--- Data shown ---

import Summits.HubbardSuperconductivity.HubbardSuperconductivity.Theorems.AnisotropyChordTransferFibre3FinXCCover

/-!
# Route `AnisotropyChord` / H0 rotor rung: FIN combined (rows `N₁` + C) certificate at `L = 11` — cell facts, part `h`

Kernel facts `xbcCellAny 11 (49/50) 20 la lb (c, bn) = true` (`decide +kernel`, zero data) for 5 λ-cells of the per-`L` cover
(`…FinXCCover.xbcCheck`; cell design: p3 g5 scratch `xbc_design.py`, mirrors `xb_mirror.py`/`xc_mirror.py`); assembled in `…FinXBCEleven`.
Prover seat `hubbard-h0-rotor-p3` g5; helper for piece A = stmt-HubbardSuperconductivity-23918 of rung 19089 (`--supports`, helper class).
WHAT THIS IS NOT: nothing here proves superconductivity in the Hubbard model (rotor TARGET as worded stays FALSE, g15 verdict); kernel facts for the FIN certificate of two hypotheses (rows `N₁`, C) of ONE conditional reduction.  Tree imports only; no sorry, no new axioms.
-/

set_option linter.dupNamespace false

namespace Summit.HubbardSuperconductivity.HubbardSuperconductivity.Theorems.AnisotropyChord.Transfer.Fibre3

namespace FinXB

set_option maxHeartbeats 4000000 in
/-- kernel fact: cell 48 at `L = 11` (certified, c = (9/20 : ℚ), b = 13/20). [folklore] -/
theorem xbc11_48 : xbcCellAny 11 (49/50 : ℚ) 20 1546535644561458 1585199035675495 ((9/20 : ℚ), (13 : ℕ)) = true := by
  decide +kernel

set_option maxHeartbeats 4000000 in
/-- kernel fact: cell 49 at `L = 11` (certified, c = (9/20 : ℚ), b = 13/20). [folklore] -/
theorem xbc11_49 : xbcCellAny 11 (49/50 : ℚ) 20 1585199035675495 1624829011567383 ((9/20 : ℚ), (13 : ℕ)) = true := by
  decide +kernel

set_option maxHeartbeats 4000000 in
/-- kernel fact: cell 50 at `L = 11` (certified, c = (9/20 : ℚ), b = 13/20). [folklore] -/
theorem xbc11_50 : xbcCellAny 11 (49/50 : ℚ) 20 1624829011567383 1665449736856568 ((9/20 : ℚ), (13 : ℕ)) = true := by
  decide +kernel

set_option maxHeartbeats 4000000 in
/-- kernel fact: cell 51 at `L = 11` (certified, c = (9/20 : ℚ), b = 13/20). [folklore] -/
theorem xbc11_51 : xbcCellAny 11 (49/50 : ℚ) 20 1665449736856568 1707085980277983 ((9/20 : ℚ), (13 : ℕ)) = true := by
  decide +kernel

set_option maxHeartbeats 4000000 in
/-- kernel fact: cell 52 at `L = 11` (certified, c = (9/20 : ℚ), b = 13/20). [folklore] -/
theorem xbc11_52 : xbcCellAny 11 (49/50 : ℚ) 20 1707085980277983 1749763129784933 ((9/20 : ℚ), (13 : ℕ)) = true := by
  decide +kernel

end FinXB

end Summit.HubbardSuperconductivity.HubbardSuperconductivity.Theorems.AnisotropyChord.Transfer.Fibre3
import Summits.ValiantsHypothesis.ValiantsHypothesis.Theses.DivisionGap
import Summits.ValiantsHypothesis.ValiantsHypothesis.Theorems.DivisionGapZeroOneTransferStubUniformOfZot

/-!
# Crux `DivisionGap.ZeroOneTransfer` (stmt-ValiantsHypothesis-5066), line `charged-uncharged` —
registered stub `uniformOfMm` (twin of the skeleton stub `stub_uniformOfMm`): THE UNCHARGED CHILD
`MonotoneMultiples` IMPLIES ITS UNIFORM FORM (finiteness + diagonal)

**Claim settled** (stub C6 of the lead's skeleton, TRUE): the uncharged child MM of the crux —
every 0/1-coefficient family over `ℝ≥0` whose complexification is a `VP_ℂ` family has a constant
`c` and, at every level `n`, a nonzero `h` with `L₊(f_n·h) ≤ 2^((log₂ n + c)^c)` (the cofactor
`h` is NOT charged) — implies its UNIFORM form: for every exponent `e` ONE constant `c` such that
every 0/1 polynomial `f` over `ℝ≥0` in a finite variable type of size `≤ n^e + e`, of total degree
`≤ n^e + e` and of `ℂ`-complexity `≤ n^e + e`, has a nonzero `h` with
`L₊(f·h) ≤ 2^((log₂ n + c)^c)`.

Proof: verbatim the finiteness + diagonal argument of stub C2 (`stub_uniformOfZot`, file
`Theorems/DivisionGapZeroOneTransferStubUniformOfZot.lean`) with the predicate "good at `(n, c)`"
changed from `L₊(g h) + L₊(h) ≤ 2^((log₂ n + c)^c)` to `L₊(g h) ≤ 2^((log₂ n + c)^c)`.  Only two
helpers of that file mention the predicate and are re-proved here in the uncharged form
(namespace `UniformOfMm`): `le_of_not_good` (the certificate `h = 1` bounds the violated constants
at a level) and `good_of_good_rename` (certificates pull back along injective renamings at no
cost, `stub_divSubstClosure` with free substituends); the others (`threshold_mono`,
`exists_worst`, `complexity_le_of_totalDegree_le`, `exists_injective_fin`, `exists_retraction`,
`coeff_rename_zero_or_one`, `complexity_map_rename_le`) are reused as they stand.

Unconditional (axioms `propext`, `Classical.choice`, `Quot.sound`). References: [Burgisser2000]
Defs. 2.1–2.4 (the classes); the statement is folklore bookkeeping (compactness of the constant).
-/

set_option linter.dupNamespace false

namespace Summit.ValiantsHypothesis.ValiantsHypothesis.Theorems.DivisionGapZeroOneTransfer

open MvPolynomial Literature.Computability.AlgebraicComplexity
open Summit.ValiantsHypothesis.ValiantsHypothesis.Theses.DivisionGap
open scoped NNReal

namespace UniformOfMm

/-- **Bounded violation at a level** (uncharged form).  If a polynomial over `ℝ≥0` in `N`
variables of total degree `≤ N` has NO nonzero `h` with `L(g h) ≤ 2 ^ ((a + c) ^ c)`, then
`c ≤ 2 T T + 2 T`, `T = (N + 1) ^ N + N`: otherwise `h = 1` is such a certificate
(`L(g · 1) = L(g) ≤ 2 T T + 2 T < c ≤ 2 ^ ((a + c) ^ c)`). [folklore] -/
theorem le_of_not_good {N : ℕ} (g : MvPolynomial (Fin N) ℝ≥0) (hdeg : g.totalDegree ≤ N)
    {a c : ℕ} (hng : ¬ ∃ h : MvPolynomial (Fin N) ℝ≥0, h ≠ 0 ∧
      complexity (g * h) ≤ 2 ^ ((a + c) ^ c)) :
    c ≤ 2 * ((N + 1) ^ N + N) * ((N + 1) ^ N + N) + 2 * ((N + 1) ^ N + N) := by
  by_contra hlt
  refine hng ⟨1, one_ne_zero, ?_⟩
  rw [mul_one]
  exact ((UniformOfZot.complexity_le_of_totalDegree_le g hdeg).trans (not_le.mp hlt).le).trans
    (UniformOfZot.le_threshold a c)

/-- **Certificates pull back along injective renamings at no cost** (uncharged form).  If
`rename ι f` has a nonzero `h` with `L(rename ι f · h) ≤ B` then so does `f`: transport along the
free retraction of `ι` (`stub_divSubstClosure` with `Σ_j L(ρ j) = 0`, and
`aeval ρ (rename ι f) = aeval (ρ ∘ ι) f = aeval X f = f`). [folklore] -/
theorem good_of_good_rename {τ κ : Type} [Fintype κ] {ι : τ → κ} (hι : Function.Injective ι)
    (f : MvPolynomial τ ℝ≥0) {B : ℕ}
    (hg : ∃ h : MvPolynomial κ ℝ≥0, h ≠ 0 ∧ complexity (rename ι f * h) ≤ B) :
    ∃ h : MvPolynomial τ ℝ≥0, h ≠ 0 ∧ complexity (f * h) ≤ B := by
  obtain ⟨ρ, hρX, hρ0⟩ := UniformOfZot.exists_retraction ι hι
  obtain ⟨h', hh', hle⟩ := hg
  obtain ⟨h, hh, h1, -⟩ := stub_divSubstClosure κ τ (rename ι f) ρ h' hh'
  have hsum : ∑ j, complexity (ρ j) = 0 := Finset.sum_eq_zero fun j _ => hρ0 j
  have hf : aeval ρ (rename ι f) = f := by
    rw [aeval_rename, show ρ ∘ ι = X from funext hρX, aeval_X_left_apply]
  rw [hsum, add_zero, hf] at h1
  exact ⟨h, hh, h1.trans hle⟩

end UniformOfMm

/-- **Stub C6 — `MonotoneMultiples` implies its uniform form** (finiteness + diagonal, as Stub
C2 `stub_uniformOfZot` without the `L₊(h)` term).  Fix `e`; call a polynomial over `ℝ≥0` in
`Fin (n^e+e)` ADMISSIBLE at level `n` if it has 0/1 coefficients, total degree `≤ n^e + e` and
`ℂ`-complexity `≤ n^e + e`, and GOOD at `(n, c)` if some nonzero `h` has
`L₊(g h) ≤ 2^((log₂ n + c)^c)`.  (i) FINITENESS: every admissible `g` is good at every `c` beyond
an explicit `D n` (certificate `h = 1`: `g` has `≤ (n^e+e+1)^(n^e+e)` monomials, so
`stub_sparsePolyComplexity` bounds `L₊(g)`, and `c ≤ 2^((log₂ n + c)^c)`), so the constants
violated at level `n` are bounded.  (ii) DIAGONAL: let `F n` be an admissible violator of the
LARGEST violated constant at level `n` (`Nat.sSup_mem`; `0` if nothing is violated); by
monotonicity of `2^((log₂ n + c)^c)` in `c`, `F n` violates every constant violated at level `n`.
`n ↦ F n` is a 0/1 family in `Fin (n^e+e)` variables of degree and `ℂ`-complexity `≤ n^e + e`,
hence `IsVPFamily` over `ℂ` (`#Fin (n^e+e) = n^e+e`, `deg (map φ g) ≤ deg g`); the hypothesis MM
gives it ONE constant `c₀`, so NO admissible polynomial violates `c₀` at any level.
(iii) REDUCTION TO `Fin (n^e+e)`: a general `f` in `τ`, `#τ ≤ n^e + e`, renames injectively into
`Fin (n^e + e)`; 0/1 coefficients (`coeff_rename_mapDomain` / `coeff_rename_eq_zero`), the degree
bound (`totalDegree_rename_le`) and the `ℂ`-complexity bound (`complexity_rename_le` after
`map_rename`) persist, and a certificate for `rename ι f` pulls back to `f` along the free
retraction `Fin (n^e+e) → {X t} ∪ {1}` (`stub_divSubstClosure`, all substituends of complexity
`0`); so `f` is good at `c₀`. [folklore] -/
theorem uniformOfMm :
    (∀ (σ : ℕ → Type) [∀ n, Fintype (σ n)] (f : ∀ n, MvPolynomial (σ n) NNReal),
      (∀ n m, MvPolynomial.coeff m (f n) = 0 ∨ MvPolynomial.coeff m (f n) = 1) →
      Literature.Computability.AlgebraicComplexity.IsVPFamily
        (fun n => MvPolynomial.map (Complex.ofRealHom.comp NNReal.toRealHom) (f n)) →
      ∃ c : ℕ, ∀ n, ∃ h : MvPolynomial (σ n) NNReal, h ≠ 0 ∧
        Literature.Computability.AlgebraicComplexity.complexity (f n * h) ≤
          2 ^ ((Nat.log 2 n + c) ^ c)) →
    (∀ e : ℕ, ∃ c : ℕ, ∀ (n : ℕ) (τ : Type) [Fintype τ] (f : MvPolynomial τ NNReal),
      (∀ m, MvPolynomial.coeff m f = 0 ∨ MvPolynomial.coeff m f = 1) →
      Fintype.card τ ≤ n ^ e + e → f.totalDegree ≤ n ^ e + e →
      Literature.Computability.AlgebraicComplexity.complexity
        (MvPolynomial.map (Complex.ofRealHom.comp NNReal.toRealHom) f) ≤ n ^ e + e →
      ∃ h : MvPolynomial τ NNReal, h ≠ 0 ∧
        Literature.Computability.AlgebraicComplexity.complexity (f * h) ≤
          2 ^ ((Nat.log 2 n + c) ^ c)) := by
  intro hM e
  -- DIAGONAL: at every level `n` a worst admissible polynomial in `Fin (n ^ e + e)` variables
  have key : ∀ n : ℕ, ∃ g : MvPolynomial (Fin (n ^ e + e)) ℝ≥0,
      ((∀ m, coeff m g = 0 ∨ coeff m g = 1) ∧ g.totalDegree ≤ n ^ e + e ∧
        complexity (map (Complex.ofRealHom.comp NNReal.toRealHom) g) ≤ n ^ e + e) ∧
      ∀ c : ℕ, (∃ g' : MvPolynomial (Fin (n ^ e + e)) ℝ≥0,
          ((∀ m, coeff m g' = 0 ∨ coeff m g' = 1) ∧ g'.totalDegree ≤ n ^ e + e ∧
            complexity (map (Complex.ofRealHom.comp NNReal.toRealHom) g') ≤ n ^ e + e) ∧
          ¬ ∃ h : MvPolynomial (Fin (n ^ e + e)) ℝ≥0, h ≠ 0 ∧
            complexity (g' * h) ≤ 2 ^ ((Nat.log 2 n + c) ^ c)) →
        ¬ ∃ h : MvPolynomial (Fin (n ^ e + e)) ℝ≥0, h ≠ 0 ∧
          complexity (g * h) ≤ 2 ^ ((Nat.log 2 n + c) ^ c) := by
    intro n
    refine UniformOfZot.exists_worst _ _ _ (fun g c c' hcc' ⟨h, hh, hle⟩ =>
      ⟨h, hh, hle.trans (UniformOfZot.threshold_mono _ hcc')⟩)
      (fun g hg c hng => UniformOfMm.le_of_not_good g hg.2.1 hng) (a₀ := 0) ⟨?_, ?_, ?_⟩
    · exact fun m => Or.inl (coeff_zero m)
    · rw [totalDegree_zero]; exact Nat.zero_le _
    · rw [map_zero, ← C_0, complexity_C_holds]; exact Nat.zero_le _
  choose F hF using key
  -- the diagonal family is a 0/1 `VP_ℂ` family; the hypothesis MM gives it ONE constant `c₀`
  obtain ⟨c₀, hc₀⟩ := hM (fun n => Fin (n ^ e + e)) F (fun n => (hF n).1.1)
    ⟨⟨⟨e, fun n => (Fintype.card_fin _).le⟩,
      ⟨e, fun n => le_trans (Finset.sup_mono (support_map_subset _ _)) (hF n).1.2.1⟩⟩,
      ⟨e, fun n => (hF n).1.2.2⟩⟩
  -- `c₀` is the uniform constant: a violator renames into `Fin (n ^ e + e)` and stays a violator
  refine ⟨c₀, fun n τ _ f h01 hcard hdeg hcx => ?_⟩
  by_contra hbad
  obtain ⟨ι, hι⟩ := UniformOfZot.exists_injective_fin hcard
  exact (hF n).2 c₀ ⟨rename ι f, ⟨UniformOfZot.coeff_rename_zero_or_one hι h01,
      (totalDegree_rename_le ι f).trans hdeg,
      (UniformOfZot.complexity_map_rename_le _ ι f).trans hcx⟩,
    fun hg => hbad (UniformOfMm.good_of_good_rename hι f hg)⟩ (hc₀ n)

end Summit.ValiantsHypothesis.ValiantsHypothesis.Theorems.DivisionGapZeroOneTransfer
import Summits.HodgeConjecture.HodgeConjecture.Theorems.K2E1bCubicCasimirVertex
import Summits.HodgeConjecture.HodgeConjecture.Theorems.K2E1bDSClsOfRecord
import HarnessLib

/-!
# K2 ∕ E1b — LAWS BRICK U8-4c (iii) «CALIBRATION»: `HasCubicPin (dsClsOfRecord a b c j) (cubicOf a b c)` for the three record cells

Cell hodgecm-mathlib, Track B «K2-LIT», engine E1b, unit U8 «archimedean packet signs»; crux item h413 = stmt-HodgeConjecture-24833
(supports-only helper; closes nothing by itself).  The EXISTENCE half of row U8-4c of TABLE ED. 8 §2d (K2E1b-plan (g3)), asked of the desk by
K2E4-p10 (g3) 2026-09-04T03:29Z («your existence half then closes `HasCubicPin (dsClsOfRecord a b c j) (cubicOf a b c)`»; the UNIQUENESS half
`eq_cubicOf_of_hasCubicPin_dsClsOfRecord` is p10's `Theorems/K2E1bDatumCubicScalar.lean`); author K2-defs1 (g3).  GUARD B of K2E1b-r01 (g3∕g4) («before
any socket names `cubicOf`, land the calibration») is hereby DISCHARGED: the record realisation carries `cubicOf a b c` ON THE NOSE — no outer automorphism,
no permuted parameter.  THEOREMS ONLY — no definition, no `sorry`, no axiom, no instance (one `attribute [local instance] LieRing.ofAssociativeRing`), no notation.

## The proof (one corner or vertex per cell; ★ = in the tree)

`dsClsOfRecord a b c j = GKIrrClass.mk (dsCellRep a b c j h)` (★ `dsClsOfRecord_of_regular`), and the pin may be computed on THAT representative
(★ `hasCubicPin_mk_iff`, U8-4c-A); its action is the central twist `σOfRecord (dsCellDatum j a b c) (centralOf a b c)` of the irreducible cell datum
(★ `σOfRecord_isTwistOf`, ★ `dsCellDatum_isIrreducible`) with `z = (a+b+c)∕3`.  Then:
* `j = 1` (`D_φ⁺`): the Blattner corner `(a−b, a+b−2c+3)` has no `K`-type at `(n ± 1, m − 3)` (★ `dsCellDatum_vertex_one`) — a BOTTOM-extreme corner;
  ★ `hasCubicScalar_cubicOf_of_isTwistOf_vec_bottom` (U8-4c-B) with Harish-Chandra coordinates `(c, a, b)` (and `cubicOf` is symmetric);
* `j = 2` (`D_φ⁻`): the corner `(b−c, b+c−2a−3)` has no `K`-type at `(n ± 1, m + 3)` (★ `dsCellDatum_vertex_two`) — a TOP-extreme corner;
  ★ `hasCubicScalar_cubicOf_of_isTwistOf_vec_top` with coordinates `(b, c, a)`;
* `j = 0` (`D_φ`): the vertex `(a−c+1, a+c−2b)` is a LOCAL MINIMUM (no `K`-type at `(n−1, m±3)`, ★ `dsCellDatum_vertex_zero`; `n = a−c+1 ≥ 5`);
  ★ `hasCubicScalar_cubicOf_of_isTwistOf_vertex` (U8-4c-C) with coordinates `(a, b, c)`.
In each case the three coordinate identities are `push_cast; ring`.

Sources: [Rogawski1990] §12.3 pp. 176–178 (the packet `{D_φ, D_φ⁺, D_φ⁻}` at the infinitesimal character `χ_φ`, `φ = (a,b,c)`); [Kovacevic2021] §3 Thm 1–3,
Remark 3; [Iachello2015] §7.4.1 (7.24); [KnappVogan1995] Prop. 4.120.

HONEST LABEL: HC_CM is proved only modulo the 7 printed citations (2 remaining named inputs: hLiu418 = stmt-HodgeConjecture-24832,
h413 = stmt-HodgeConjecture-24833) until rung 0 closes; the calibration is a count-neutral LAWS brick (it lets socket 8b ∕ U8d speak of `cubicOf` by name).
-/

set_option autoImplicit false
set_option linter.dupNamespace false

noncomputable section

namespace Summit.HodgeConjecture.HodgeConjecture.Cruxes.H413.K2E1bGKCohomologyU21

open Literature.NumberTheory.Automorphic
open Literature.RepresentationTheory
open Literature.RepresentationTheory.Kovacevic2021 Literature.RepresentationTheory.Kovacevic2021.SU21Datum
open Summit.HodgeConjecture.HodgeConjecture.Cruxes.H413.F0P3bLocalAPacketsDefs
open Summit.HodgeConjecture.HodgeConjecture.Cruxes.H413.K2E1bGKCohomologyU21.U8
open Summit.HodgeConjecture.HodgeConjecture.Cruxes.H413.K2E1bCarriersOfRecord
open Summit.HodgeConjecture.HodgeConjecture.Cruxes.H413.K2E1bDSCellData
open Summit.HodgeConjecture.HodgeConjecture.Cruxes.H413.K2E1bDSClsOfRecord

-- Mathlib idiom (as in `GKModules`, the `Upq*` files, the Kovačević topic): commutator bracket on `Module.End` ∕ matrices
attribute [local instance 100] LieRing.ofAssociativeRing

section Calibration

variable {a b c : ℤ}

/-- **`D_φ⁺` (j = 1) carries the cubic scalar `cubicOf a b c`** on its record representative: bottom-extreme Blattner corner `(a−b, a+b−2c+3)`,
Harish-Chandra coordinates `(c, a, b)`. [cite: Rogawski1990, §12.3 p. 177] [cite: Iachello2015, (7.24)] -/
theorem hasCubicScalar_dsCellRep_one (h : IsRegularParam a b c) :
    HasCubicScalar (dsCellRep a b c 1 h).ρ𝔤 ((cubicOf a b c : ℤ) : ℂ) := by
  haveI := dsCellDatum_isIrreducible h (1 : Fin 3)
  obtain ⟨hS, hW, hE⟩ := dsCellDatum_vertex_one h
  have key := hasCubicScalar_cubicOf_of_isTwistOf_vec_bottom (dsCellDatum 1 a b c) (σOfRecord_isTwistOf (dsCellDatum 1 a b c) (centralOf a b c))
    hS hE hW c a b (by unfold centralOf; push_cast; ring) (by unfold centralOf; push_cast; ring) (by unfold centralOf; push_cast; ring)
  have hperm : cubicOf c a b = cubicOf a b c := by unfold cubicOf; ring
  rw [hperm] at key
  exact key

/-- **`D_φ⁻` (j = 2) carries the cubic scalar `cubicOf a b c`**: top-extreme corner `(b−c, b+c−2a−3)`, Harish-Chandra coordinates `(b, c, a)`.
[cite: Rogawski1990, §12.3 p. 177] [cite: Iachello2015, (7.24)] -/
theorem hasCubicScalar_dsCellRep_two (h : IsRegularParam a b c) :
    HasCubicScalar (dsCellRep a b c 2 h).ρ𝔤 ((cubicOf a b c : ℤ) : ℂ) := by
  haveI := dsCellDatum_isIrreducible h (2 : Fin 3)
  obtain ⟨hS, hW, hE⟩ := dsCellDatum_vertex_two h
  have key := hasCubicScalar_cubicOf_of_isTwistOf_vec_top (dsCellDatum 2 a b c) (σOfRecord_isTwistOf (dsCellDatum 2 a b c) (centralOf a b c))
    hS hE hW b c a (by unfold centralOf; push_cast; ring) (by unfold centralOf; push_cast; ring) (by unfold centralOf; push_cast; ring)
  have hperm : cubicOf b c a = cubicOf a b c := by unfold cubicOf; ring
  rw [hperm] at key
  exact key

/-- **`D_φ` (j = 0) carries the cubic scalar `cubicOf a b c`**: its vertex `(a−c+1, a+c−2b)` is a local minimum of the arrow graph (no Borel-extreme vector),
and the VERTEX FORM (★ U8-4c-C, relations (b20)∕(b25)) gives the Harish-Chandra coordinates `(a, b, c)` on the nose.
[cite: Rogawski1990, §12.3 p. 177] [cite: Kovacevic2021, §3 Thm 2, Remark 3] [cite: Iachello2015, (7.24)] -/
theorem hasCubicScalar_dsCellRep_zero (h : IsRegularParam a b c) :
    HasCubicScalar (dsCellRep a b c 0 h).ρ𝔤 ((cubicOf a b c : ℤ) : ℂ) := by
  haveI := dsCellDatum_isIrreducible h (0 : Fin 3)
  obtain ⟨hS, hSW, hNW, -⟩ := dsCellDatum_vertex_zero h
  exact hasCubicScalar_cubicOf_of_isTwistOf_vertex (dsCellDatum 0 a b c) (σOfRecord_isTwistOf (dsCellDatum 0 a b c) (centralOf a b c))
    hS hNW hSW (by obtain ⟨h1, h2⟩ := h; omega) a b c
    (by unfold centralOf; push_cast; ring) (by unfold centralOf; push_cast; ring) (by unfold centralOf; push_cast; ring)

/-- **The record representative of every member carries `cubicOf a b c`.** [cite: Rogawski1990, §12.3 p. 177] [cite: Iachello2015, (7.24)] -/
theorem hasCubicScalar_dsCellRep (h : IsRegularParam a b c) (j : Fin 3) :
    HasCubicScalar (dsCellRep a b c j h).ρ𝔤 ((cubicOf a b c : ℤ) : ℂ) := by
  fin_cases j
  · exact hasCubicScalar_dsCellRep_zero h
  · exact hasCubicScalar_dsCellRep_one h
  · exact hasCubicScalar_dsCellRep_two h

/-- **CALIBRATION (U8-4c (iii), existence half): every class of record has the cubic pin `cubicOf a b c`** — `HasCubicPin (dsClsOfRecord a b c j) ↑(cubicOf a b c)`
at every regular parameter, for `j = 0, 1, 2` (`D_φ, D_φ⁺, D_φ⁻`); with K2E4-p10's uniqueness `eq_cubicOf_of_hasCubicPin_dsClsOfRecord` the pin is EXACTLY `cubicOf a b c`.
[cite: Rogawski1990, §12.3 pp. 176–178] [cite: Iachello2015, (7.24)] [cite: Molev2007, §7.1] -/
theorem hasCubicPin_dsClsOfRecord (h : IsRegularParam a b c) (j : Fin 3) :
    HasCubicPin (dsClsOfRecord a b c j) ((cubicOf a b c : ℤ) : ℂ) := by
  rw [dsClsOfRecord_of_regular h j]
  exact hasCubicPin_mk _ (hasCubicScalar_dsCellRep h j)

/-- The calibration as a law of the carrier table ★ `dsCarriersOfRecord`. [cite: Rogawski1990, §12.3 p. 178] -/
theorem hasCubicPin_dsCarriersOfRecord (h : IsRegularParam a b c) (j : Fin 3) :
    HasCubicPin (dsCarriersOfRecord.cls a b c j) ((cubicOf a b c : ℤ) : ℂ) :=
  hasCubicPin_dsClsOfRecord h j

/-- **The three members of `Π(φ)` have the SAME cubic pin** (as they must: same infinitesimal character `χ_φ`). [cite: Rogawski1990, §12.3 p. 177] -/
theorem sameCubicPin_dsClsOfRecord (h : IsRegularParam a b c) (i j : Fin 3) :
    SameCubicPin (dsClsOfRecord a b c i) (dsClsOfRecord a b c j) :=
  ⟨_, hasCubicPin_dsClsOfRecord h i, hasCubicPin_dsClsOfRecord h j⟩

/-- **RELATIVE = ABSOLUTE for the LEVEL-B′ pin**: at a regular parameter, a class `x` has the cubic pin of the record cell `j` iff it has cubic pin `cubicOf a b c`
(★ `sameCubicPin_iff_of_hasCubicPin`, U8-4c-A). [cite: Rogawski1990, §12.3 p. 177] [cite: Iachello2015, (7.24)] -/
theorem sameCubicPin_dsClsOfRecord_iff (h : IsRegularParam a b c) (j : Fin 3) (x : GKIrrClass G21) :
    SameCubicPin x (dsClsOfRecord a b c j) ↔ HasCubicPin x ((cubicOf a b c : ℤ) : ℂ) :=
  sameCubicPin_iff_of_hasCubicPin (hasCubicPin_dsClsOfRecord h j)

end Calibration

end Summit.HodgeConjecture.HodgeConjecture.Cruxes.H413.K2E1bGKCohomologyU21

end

---

▸ **Your instructions**: Out of the material above, gather each line where "constants" appears.

▸ **Exercise solution**:
(namespace `UniformOfMm`): `le_of_not_good` (the certificate `h = 1` bounds the violated constants
`stub_sparsePolyComplexity` bounds `L₊(g)`, and `c ≤ 2^((log₂ n + c)^c)`), so the constants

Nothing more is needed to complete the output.